* **About this task**
Nothing in the listing below should be skipped, so transcribe it all exactly.

* **Data records**
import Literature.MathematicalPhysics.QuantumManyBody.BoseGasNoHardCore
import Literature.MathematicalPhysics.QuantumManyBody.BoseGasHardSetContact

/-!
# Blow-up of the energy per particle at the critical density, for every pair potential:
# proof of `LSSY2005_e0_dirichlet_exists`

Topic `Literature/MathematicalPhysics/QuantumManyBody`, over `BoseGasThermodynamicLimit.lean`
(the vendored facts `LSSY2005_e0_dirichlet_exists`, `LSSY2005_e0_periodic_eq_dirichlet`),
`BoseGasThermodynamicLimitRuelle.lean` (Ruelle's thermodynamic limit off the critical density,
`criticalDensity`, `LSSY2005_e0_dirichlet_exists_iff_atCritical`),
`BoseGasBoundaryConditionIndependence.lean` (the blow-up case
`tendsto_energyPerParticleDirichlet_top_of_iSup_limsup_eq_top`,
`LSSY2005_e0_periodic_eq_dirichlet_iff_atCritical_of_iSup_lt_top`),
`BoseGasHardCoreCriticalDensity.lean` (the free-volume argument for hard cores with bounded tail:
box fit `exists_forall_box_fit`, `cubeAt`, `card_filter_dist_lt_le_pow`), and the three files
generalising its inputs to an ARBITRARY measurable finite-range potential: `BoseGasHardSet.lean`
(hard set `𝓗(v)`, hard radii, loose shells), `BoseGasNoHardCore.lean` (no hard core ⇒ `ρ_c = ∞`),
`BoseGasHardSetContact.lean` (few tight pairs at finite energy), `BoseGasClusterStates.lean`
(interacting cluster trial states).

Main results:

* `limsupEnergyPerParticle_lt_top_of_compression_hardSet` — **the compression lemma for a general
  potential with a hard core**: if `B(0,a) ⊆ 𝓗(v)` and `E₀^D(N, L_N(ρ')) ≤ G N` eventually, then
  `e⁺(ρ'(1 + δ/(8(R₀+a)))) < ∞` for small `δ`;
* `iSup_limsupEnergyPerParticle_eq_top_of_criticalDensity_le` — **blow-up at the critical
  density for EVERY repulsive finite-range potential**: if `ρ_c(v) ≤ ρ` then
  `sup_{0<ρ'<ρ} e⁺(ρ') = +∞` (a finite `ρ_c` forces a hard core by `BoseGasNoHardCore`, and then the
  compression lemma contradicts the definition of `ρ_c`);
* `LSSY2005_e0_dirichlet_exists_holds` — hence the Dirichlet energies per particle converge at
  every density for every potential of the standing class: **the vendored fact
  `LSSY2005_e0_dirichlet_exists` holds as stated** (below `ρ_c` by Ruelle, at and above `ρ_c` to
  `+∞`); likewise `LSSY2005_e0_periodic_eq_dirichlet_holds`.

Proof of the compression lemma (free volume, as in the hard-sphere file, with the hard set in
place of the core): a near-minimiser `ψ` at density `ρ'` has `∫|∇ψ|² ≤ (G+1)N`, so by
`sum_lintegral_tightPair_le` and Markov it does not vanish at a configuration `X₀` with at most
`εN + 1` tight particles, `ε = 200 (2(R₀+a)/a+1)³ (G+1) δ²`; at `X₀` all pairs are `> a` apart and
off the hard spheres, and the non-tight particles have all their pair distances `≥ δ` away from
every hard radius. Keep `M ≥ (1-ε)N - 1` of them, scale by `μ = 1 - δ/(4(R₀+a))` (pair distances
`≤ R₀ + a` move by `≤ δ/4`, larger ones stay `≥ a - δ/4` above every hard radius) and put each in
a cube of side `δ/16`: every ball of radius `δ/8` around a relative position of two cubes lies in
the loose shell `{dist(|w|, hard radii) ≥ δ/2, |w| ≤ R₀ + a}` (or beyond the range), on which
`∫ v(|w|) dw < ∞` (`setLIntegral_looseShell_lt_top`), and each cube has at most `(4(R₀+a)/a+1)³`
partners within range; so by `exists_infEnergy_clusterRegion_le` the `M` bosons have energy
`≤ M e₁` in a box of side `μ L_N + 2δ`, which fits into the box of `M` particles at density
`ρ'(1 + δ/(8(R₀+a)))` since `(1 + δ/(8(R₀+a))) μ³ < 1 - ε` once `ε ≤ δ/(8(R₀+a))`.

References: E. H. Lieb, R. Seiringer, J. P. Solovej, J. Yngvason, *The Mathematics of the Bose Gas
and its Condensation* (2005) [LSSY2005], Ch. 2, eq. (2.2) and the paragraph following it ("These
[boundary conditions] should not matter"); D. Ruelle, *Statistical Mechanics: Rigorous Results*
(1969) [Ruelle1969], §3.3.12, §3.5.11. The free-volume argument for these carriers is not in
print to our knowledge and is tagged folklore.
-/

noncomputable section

* **Output below**
import Literature.MathematicalPhysics.QuantumManyBody.BoseGasNoHardCore
import Literature.MathematicalPhysics.QuantumManyBody.BoseGasHardSetContact

/-!
# Blow-up of the energy per particle at the critical density, for every pair potential:
# proof of `LSSY2005_e0_dirichlet_exists`

Topic `Literature/MathematicalPhysics/QuantumManyBody`, over `BoseGasThermodynamicLimit.lean`
(the vendored facts `LSSY2005_e0_dirichlet_exists`, `LSSY2005_e0_periodic_eq_dirichlet`),
`BoseGasThermodynamicLimitRuelle.lean` (Ruelle's thermodynamic limit off the critical density,
`criticalDensity`, `LSSY2005_e0_dirichlet_exists_iff_atCritical`),
`BoseGasBoundaryConditionIndependence.lean` (the blow-up case
`tendsto_energyPerParticleDirichlet_top_of_iSup_limsup_eq_top`,
`LSSY2005_e0_periodic_eq_dirichlet_iff_atCritical_of_iSup_lt_top`),
`BoseGasHardCoreCriticalDensity.lean` (the free-volume argument for hard cores with bounded tail:
box fit `exists_forall_box_fit`, `cubeAt`, `card_filter_dist_lt_le_pow`), and the three files
generalising its inputs to an ARBITRARY measurable finite-range potential: `BoseGasHardSet.lean`
(hard set `𝓗(v)`, hard radii, loose shells), `BoseGasNoHardCore.lean` (no hard core ⇒ `ρ_c = ∞`),
`BoseGasHardSetContact.lean` (few tight pairs at finite energy), `BoseGasClusterStates.lean`
(interacting cluster trial states).

Main results:

* `limsupEnergyPerParticle_lt_top_of_compression_hardSet` — **the compression lemma for a general
  potential with a hard core**: if `B(0,a) ⊆ 𝓗(v)` and `E₀^D(N, L_N(ρ')) ≤ G N` eventually, then
  `e⁺(ρ'(1 + δ/(8(R₀+a)))) < ∞` for small `δ`;
* `iSup_limsupEnergyPerParticle_eq_top_of_criticalDensity_le` — **blow-up at the critical
  density for EVERY repulsive finite-range potential**: if `ρ_c(v) ≤ ρ` then
  `sup_{0<ρ'<ρ} e⁺(ρ') = +∞` (a finite `ρ_c` forces a hard core by `BoseGasNoHardCore`, and then the
  compression lemma contradicts the definition of `ρ_c`);
* `LSSY2005_e0_dirichlet_exists_holds` — hence the Dirichlet energies per particle converge at
  every density for every potential of the standing class: **the vendored fact
  `LSSY2005_e0_dirichlet_exists` holds as stated** (below `ρ_c` by Ruelle, at and above `ρ_c` to
  `+∞`); likewise `LSSY2005_e0_periodic_eq_dirichlet_holds`.

Proof of the compression lemma (free volume, as in the hard-sphere file, with the hard set in
place of the core): a near-minimiser `ψ` at density `ρ'` has `∫|∇ψ|² ≤ (G+1)N`, so by
`sum_lintegral_tightPair_le` and Markov it does not vanish at a configuration `X₀` with at most
`εN + 1` tight particles, `ε = 200 (2(R₀+a)/a+1)³ (G+1) δ²`; at `X₀` all pairs are `> a` apart and
off the hard spheres, and the non-tight particles have all their pair distances `≥ δ` away from
every hard radius. Keep `M ≥ (1-ε)N - 1` of them, scale by `μ = 1 - δ/(4(R₀+a))` (pair distances
`≤ R₀ + a` move by `≤ δ/4`, larger ones stay `≥ a - δ/4` above every hard radius) and put each in
a cube of side `δ/16`: every ball of radius `δ/8` around a relative position of two cubes lies in
the loose shell `{dist(|w|, hard radii) ≥ δ/2, |w| ≤ R₀ + a}` (or beyond the range), on which
`∫ v(|w|) dw < ∞` (`setLIntegral_looseShell_lt_top`), and each cube has at most `(4(R₀+a)/a+1)³`
partners within range; so by `exists_infEnergy_clusterRegion_le` the `M` bosons have energy
`≤ M e₁` in a box of side `μ L_N + 2δ`, which fits into the box of `M` particles at density
`ρ'(1 + δ/(8(R₀+a)))` since `(1 + δ/(8(R₀+a))) μ³ < 1 - ε` once `ε ≤ δ/(8(R₀+a))`.

References: E. H. Lieb, R. Seiringer, J. P. Solovej, J. Yngvason, *The Mathematics of the Bose Gas
and its Condensation* (2005) [LSSY2005], Ch. 2, eq. (2.2) and the paragraph following it ("These
[boundary conditions] should not matter"); D. Ruelle, *Statistical Mechanics: Rigorous Results*
(1969) [Ruelle1969], §3.3.12, §3.5.11. The free-volume argument for these carriers is not in
print to our knowledge and is tagged folklore.
-/

noncomputable section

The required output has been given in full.